The first female doctor and surgeon of Britain, Elizabeth Garrett Anderson was initially denied admission to medical schools because of her gender and had thus started studying privately. Soon after joining the Marylebone Dispensary as an attendant, she contributed to the formation of the New Hospital for Women.
Hudson Taylor was one of the most popular Christian missionaries in China. His 51-year stint in China witnessed him baptizing over 50,000 people. Apart from converting people, he also mingled with the Chinese at a personal level, adopting their clothing habits, contrary to what other missionaries practiced.
William Chester Minor was an army surgeon and lexicographical researcher. He studied at Yale Medical School and earned a medical degree with a specialization in comparative anatomy. He then became an army surgeon. He was later committed to a London psychiatric hospital for many years as he suffered from paranoid delusions. He became a lexicographical researcher while incarcerated.
Howard Florey was an Australian pathologist and pharmacologist.

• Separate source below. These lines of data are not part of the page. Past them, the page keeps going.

import Summits.CriticalPhenomena.SAWScalingLimit.Theorems.SimpleSubseqLimits.Negative.SimpleSubseqLimitsSimpleNotClosed

/-!
# Negative-side results for the crux `SAWLoopFugacityFlow.SimpleSubseqLimits` (stmt-CriticalPhenomena-4982):
ORDER IS BLIND TO KISSES — the marked-point "no revisit" clause of the picked line
`marked-point-revisit` holds at a NON-simple limit of simple curves (work-file §15, gen 3)

The line `Cruxes/SimpleSubseqLimits/Lines/marked-point-revisit.lean` splits the crux into SHAPE
(`RangeIsArc`, fed by the route's open rank-2 crux `AvoidanceLimit`) and ORDER (`NoMarkedRevisitFor ν`:
on a dense set of parameters `(z, ρ, R)`, `ν`-a.e. class has a representative that never returns,
after its first hit `T` of `closedBall z ρ`, to the marked entrance point `γ lam ∈ sphere z R`), the
latter delivered by the lattice input `OnePointNoTouch` through the limit passage `stub_noMarkedRevisit`.
This file shows that ORDER ALONE never yields simplicity, even on limits of simple curves: the Dirac
mass at the KISS class — the polygon `0 → 2 → 2+i → 1 → i`, which comes back and touches its first
edge at the single point `1` from above (one pair of double times `1/8, 3/4`; no retrace, no crossing)
— satisfies `NoMarkedRevisitFor` (an exact marked revisit needs the marked point to be the kiss point,
i.e. `dist 1 z = R`, a nowhere dense parameter set), is a limit of simple classes (the injective
polygons `kissAt h`, `h ↓ 0`), and is not simple. Mirror image of `SimpleSubseqLimitsRangeBlind`
(SHAPE without ORDER fails); together: in that line the A-side input is load-bearing for SIMPLICITY
itself — transversal crossings are not limits of simple planar curves, retraces are caught by ORDER,
kisses only by SHAPE (a kiss range contains a loop, so it is not an arc).

`MarkedConfig` and `NoMarkedRevisitFor` are VERBATIM the registered skeleton's predicates
(namespace `…Cruxes.SimpleSubseqLimits.MarkedPointRevisit`, skeleton sha 909bc12e…), copied here so
that the file is self-contained. Refuter `cdisprove` gen 3; indexed work file
`Summits/CriticalPhenomena/SAWScalingLimit/Cruxes/SimpleSubseqLimits/Disproof.lean` §15.
-/

noncomputable section

open MeasureTheory Filter Topology Set Metric
open Literature.Probability.RandomPlanarGeometry
open scoped unitInterval

namespace Summit.CriticalPhenomena.SAWScalingLimit.Theorems.SimpleSubseqLimits.Negative

/-- VERBATIM the line's `MarkedConfig` (marked first-hit configuration: `T` the first hitting time of
`closedBall z ρ`, `lam < T` an entrance time into `closedBall z R` after which the curve stays there up
to `T`; the marked point is `γ lam ∈ sphere z R`) — a predicate of the skeleton, not a literature fact. -/
def MarkedConfig (γ : Curve ℂ) (z : ℂ) (ρ R : ℝ) (lam T : I) : Prop :=
  lam < T ∧ γ lam ∈ sphere z R ∧ (∀ u : I, lam ≤ u → u ≤ T → γ u ∈ closedBall z R) ∧
    γ T ∈ closedBall z ρ ∧ ∀ u : I, u < T → γ u ∉ closedBall z ρ

/-- VERBATIM the line's `NoMarkedRevisitFor` (the ORDER clause at the limit level: a dense parameter
set on which a.e. class has a representative with no exact marked revisit) — a predicate of the
skeleton, not a literature fact. -/
def NoMarkedRevisitFor (ν : Measure (CurveClass ℂ)) : Prop :=
  ∃ S : Set (ℂ × ℝ × ℝ), Dense S ∧
    ∀ᵐ c ∂ν, ∃ γ : Curve ℂ, CurveClass.mk γ = c ∧
      ∀ p ∈ S, ∀ lam T : I, MarkedConfig γ p.1 p.2.1 p.2.2 lam T →
        ∀ t' : I, T < t' → γ t' ≠ γ lam

/-- Real profile of the `x`-coordinate of the kiss curves: `0 → 2` on `[0, 1/4]`, `2` on
`[1/4, 1/2]`, `2 → 0` on `[1/2, 1]`. -/
def kissX (t : ℝ) : ℝ := min (min (8 * t) 2) (4 - 4 * t)

/-- Real profile of the `y`-coordinate of the kiss curve with touch height `h`: `0` on `[0, 1/4]`,
`0 → 1` on `[1/4, 1/2]`, the `V`-shape `1 → h → 1` on `[1/2, 1]` with its minimum `h` at `t = 3/4`. -/
def kissY (h t : ℝ) : ℝ := max 0 (min (4 * t - 1) (h + (1 - h) * |4 * t - 3|))

/-- The `x`-profile is continuous. [folklore] -/
theorem continuous_kissX : Continuous kissX := by unfold kissX; fun_prop

/-- The `y`-profile is continuous. [folklore] -/
theorem continuous_kissY (h : ℝ) : Continuous (kissY h) := by unfold kissY; fun_prop

/-- **The kiss curves** `kissAt h`, polygonal through `0, 2, 2 + i, 1 + h i, i`: for `0 < h < 1`
an INJECTIVE polygon; for `h = 0` the fourth vertex `1` lies on the first edge `[0, 2]` — the curve
comes back, TOUCHES its past at the single point `1` from above and leaves upwards (a *kiss*: one
double point, no retracing, no crossing). -/
def kissAt (h : ℝ) : Curve ℂ :=
  ⟨⟨fun t => ((kissX t : ℝ) : ℂ) + Complex.I * ((kissY h t : ℝ) : ℂ), by
    have := continuous_kissX; have := continuous_kissY h; fun_prop⟩⟩

/-- The kiss curve (touch height `0`). -/
def kiss : Curve ℂ := kissAt 0

/-- Pointwise formula. [folklore] -/
@[simp] theorem kissAt_apply (h : ℝ) (t : I) :
    kissAt h t = ((kissX t : ℝ) : ℂ) + Complex.I * ((kissY h t : ℝ) : ℂ) := rfl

He is best remembered for his role in the formation of penicillin, for which he shared the prestigious Nobel Prize in Physiology or Medicine with Alexander Fleming and Ernst Chain in the year 1945. Florey is credited with carrying out the first clinical trial of penicillin at the Radcliffe Infirmary in 1941.
Havelock Ellis co-wrote the first English textbook on homosexuality. Initially a teacher in Australia, he later moved to London to study medicine. His seven-part Studies in the Psychology of Sex is a first-of-its-kind study on human sexuality. He also believed in eugenics and the importance of smell in sexual behavior.

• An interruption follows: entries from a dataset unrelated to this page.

/-- The box density is nonnegative. -/
theorem boxDensity_nonneg (σ : ℝ) {ℓ : ℕ → ℝ} (Φ : FlowFamily σ) (N : ℕ) (hl : 0 ≤ ℓ N) (t : ℝ)
    (z : Literature.Analysis.FluidPDE.Config (N + 1) (Fin 3) T3) (x : T3) :
    0 ≤ boxDensity σ ℓ Φ N t z x := by
  unfold boxDensity
  rw [empiricalDensityField_eq_sum]
  exact mul_nonneg (inv_nonneg.2 (Nat.cast_nonneg _))
    (Finset.sum_nonneg fun i _ => LGFS.boxK_nonneg hl x _)

/-! ## The abstract `L¹` squeeze -/

/-- **Abstract assembly.** On probability spaces `(Ω_N, P_N)` and a probability space `(α, μ)`:
if `E_{P_N} ofReal (∫ dev_N dμ) → 0`, the integrands `f_N(z, ·)`, `g`, `dev_N(z, ·) ≥ 0` are
`μ`-integrable, and for every `ε > 0` there is `C ≥ 0` with `|f_N(z, x) − g(x)| ≤ ε + C dev_N(z, x)`
pointwise, then `E_{P_N} |∫ f_N(z, ·) dμ − ∫ g dμ| → 0`. -/
theorem tendsto_lintegral_abs_integral_sub {Ω : ℕ → Type*} [∀ N, MeasurableSpace (Ω N)]
    (P : ∀ N, Measure (Ω N)) (hP : ∀ N, IsProbabilityMeasure (P N))
    {α : Type*} [MeasurableSpace α] (μ : Measure α) [IsProbabilityMeasure μ]
    (f : ∀ N, Ω N → α → ℝ) (g : α → ℝ) (dev : ∀ N, Ω N → α → ℝ)
    (hconv : Tendsto (fun N => ∫⁻ z, ENNReal.ofReal (∫ x, dev N z x ∂μ) ∂P N) atTop (𝓝 0))
    (hf : ∀ N z, Integrable (f N z) μ) (hg : Integrable g μ)
    (hdev : ∀ N z, Integrable (dev N z) μ) (hdev0 : ∀ N z x, 0 ≤ dev N z x)
    (hpt : ∀ ε : ℝ, 0 < ε → ∃ C : ℝ, 0 ≤ C ∧ ∀ N z x, |f N z x - g x| ≤ ε + C * dev N z x) :
    Tendsto (fun N => ∫⁻ z, ENNReal.ofReal |(∫ x, f N z x ∂μ) - ∫ x, g x ∂μ| ∂P N)
      atTop (𝓝 0) := by
  rw [ENNReal.tendsto_nhds_zero]
  intro ε' hε'
  rcases eq_or_ne ε' ⊤ with hε't | hε't
  · exact Eventually.of_forall fun N => hε't ▸ le_top
  have he : 0 < ε'.toReal := ENNReal.toReal_pos hε'.ne' hε't
  set e := ε'.toReal
  obtain ⟨C, hC0, hC⟩ := hpt (e / 2) (half_pos he)
  have hev : ∀ᶠ N in atTop, ENNReal.ofReal C * ∫⁻ z, ENNReal.ofReal (∫ x, dev N z x ∂μ) ∂P N ≤
      ENNReal.ofReal (e / 2) := by
    have h1 := ENNReal.Tendsto.const_mul hconv (Or.inr ENNReal.ofReal_ne_top)
      (a := ENNReal.ofReal C)
    rw [mul_zero] at h1
    exact ENNReal.tendsto_nhds_zero.1 h1 _ (ENNReal.ofReal_pos.2 (half_pos he))
  filter_upwards [hev] with N hN
  haveI := hP N
  rw [← ENNReal.ofReal_toReal hε't]
  have hpoint : ∀ z x, ENNReal.ofReal |f N z x - g x| ≤
      ENNReal.ofReal (e / 2) + ENNReal.ofReal C * ENNReal.ofReal (dev N z x) := fun z x => by
    rw [← ENNReal.ofReal_mul hC0, ← ENNReal.ofReal_add (half_pos he).le (mul_nonneg hC0 (hdev0 N z x))]
    exact ENNReal.ofReal_le_ofReal (hC N z x)
  have hinner : ∀ z,
      ∫⁻ x, (ENNReal.ofReal (e / 2) + ENNReal.ofReal C * ENNReal.ofReal (dev N z x)) ∂μ =
        ENNReal.ofReal (e / 2) + ENNReal.ofReal C * ENNReal.ofReal (∫ x, dev N z x ∂μ) := fun z => by
    rw [lintegral_add_left measurable_const, lintegral_const, measure_univ, mul_one,
      lintegral_const_mul' _ _ ENNReal.ofReal_ne_top,
      ← ofReal_integral_eq_lintegral_ofReal (hdev N z) (ae_of_all _ (hdev0 N z))]
  have habs : ∀ z, ENNReal.ofReal |(∫ x, f N z x ∂μ) - ∫ x, g x ∂μ| ≤
      ∫⁻ x, ENNReal.ofReal |f N z x - g x| ∂μ := fun z => by
    rw [← integral_sub (hf N z) hg]
    have h := enorm_integral_le_lintegral_enorm (μ := μ) (fun x => f N z x - g x)
    simpa only [Real.enorm_eq_ofReal_abs] using h
  calc ∫⁻ z, ENNReal.ofReal |(∫ x, f N z x ∂μ) - ∫ x, g x ∂μ| ∂P N
      ≤ ∫⁻ z, ∫⁻ x, ENNReal.ofReal |f N z x - g x| ∂μ ∂P N := lintegral_mono fun z => habs z
    _ ≤ ∫⁻ z, ∫⁻ x, (ENNReal.ofReal (e / 2) + ENNReal.ofReal C * ENNReal.ofReal (dev N z x)) ∂μ ∂P N :=
        lintegral_mono fun z => lintegral_mono fun x => hpoint z x
    _ = ∫⁻ z, (ENNReal.ofReal (e / 2) + ENNReal.ofReal C * ENNReal.ofReal (∫ x, dev N z x ∂μ)) ∂P N :=
        lintegral_congr fun z => hinner z
    _ = ENNReal.ofReal (e / 2) + ENNReal.ofReal C * ∫⁻ z, ENNReal.ofReal (∫ x, dev N z x ∂μ) ∂P N := by
        rw [lintegral_add_left measurable_const, lintegral_const, measure_univ, mul_one,
          lintegral_const_mul' _ _ ENNReal.ofReal_ne_top]
    _ ≤ ENNReal.ofReal (e / 2) + ENNReal.ofReal (e / 2) := add_le_add le_rfl hN
    _ = ENNReal.ofReal e := by
        rw [← ENNReal.ofReal_add (half_pos he).le (half_pos he).le, add_halves]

Immanuel Velikovsky is remembered for his concepts such as cosmogony. He initially studied medicine and psychology, and later devoted his life to his research on ancient myths and legends, attempting to establish their historical authenticity. In spite of facing the hostility of scientists, his Worlds in Collision became a bestseller.
French social psychologist Gustave Le Bon is best remembered for his research on crowd psychology. In his iconic work La psychologie des foules, or The Crowd, he stated that people are driven by their emotions and not by their intellect when they act as part of a crowd.
50 Max Gerson
German-American physician Max Gerson was the proponent of the Gerson Therapy, which began as a diet-based treatment for migraine but ended up being used by him as a treatment for tuberculosis and cancer. Though Gerson died of pneumonia, there was an alternate theory that stated he had been murdered.